Friday, March 02, 2007

House Rules: Greater Debate, More Openness and Transparency

After weeks of discussions with Democrats and Republicans, as well as various advocacy groups pushing reforms, House Speaker Joe Hackney on Wednesday announced the rules that the House will abide by during the next two years. The Speaker said the new rules will "ensure greater debate, openness, and transparency in the way we do business in the House of Representatives. The rules that will govern the House during the next two years will allow us to accomplish our legislative goals regarding education, health care, our economy, and other important issues, while also strengthening the trust and confidence of the people of North Carolina, which must be our top priority each and every day."

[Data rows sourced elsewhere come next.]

/-- **(5.6) for `m•1 + K`**: `K` positive semidefinite with `|K(p,q)| ≤ C e^{−δρ(p,q)}` (`ρ` with zero
diagonal) and `m > 0` give `Hyp56 ρ (m•1 + K) m (m + C) δ`: symmetric, `≥ m` as a
quadratic form, entries `≤ (m + C)e^{−δρ}`. [folklore] -/
theorem hyp56_smul_one_add {ρ : n → n → ℝ} (hρd : ∀ p, ρ p p = 0)
    {K : Matrix n n ℝ} (hK : K.PosSemidef) {C δ m : ℝ} (hm : 0 < m)
    (hdec : ∀ p q, |K p q| ≤ C * Real.exp (-(δ * ρ p q))) :
    Hyp56 ρ (m • (1 : Matrix n n ℝ) + K) m (m + C) δ := by
  refine ⟨?_, ?_, ?_⟩
  · -- symmetry
    have hKs : Kᵀ = K := isSymm_of_posSemidef hK
    show (m • (1 : Matrix n n ℝ) + K)ᵀ = m • (1 : Matrix n n ℝ) + K
    rw [transpose_add, transpose_smul, transpose_one, hKs]
  · -- coercivity with constant m
    intro v
    have hmv : (m • (1 : Matrix n n ℝ) + K).mulVec v = fun p => m * v p + K.mulVec v p := by
      funext p
      rw [add_mulVec, smul_mulVec, one_mulVec]
      simp [Pi.add_apply, Pi.smul_apply, smul_eq_mul]
    rw [hmv]
    have hsplit : ∑ p, v p * (m * v p + K.mulVec v p)
        = m * ∑ p, v p ^ 2 + ∑ p, v p * K.mulVec v p := by
      rw [Finset.mul_sum, ← Finset.sum_add_distrib]
      exact Finset.sum_congr rfl fun p _ => by ring
    rw [hsplit]
    linarith [sum_mul_mulVec_nonneg hK v]
  · -- entry decay with constant m + C
    intro p q
    rw [Matrix.add_apply, Matrix.smul_apply, Matrix.one_apply, smul_eq_mul]
    by_cases hpq : p = q
    · subst hpq
      rw [if_pos rfl, mul_one, hρd p, mul_zero, neg_zero, Real.exp_zero, mul_one]
      have h1 := hdec p p
      rw [hρd p, mul_zero, neg_zero, Real.exp_zero, mul_one] at h1
      calc |m + K p p| ≤ |m| + |K p p| := abs_add_le _ _
        _ ≤ m + C := add_le_add (abs_of_pos hm).le h1
    · rw [if_neg hpq, mul_zero, zero_add]
      calc |K p q| ≤ C * Real.exp (-(δ * ρ p q)) := hdec p q
        _ ≤ (m + C) * Real.exp (-(δ * ρ p q)) :=
          mul_le_mul_of_nonneg_right (by linarith) (Real.exp_pos _).le

/-- **(5.6) for `1 + K`**: `Hyp56 ρ (1 + K) 1 (1 + C) δ`. [folklore] -/
theorem hyp56_one_add {ρ : n → n → ℝ} (hρd : ∀ p, ρ p p = 0)
    {K : Matrix n n ℝ} (hK : K.PosSemidef) {C δ : ℝ}
    (hdec : ∀ p q, |K p q| ≤ C * Real.exp (-(δ * ρ p q))) :
    Hyp56 ρ (1 + K) 1 (1 + C) δ := by
  have h := hyp56_smul_one_add hρd hK one_pos hdec
  rwa [one_smul] at h

/-! ## §2 The END: explicit, volume-free localisation of `(1 + K)⁻¹` and `(m•1 + K)⁻¹` -/

variable {Kf : ℝ → ℝ}

/-- The rate of the END in closed form: `rate Kf m c δ = min (δ∕4) (m ∕ (2·(c·(4∕δ)·Kf(δ∕2)) + 1))`.
[folklore] -/
theorem rate_eq (Kf : ℝ → ℝ) (m c δ : ℝ) :
    rate Kf m c δ = min (δ / 4) (m / (2 * (c * (4 / δ) * Kf (δ / 2)) + 1)) := rfl

/-- The rate of the END is positive. [folklore] -/
theorem rate_one_add_pos (hKf : ∀ a, 0 < a → 0 ≤ Kf a) {C δ m : ℝ} (hC : 0 ≤ C) (hδ : 0 < δ)
    (hm : 0 < m) : 0 < rate Kf m (m + C) δ :=
  rate_pos hKf hm (by linarith) hδ

/-- **WCI, mass form.**  `K` positive semidefinite, `|K(p,q)| ≤ C e^{−δρ(p,q)}` for a pseudo-distance `ρ`
with profile `Kf`, `m > 0`: `|(m•1 + K)⁻¹(p,q)| ≤ (2∕m)·e^{−δ′ρ(p,q)}`, `δ′ = rate Kf m (m + C) δ`,
independent of `|n|`.  (`B4Sect5Torus.inv_decay` BY NAME.) [folklore] -/
theorem abs_inv_smul_one_add_le (hKf : ∀ a, 0 < a → 0 ≤ Kf a) {ρ : n → n → ℝ} (hρ : IsPseudoDist ρ)
    (hS : SumBound ρ Kf) {K : Matrix n n ℝ} (hK : K.PosSemidef) {C δ m : ℝ} (hC : 0 ≤ C)
    (hδ : 0 < δ) (hm : 0 < m) (hdec : ∀ p q, |K p q| ≤ C * Real.exp (-(δ * ρ p q))) (p q : n) :
    |(m • (1 : Matrix n n ℝ) + K)⁻¹ p q| ≤ 2 / m * Real.exp (-(rate Kf m (m + C) δ * ρ p q)) :=
  inv_decay hKf hm (by linarith) hδ hρ hS
    (hyp56_smul_one_add hρ.zero hK hm hdec) p q

/-- **WCI (the row).**  `K` positive semidefinite, `|K(p,q)| ≤ C e^{−δρ(p,q)}` for a pseudo-distance
`ρ` with profile `Kf`: `|(1 + K)⁻¹(p,q)| ≤ 2·e^{−δ′ρ(p,q)}` with `C′ = 2` and
`δ′ = rate Kf 1 (1 + C) δ = min (δ∕4) (1 ∕ (2(1+C)(4∕δ)Kf(δ∕2) + 1)) > 0`, independent of `|n|`.
(`B4Sect5Torus.inv_decay` BY NAME.) [folklore] -/
theorem abs_inv_one_add_le (hKf : ∀ a, 0 < a → 0 ≤ Kf a) {ρ : n → n → ℝ} (hρ : IsPseudoDist ρ)
    (hS : SumBound ρ Kf) {K : Matrix n n ℝ} (hK : K.PosSemidef) {C δ : ℝ} (hC : 0 ≤ C) (hδ : 0 < δ)
    (hdec : ∀ p q, |K p q| ≤ C * Real.exp (-(δ * ρ p q))) (p q : n) :
    |(1 + K)⁻¹ p q| ≤ 2 * Real.exp (-(rate Kf 1 (1 + C) δ * ρ p q)) := by
  have h := inv_decay hKf one_pos (by linarith) hδ hρ hS
    (hyp56_one_add hρ.zero hK hdec) p q
  simpa using h

/-- Constants bookkeeping: `2∕m ≤ cSt Kf m c δ` (the uniform (5.7)∕(5.8)∕(5.10) constant dominates the sharp
(5.7) constant). [folklore] -/
theorem two_div_le_cSt (Kf : ℝ → ℝ) (m c δ : ℝ) : 2 / m ≤ cSt Kf m c δ := le_max_left _ _

/-- Constants bookkeeping: `dSt Kf m c δ = rate Kf m c δ ∕ 4 ≤ rate Kf m c δ` once the rate is nonnegative.
[folklore] -/
theorem dSt_le_rate {Kf : ℝ → ℝ} {m c δ : ℝ} (h : 0 ≤ rate Kf m c δ) : dSt Kf m c δ ≤ rate Kf m c δ := by
  show rate Kf m c δ / 4 ≤ rate Kf m c δ
  linarith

The 2007-08 House permanent rules, House Resolution 423, will address the following issues:

· No special provisions will be added to the budget bill unless they pertain to appropriations or the raising or reducing of revenue. The House abided by this rule during last year's session, but it will now be a permanent part of the House rules.

· No same day consideration of legislation without the approval of the House, which will allow ample time for the study of legislation before a vote.

· No "floaters" or members who serve on all committees. The position of a "floater" was first included in the House rules in 1995.

· Required consultation with the Minority Leader regarding committee assignments. Speaker Hackney collected and considered the committee preferences of all House members and consulted with Minority Leader Stam during the opening weeks of session prior to announcing committee assignments.

· March 30th deadline for adding new members to permanent committees and subcommittees, except in cases of vacancies.

· No "blank bills." All legislation introduced in the House must contain substantive provisions. The Senate rules allow each Senator to introduce three so-called blank bills per session.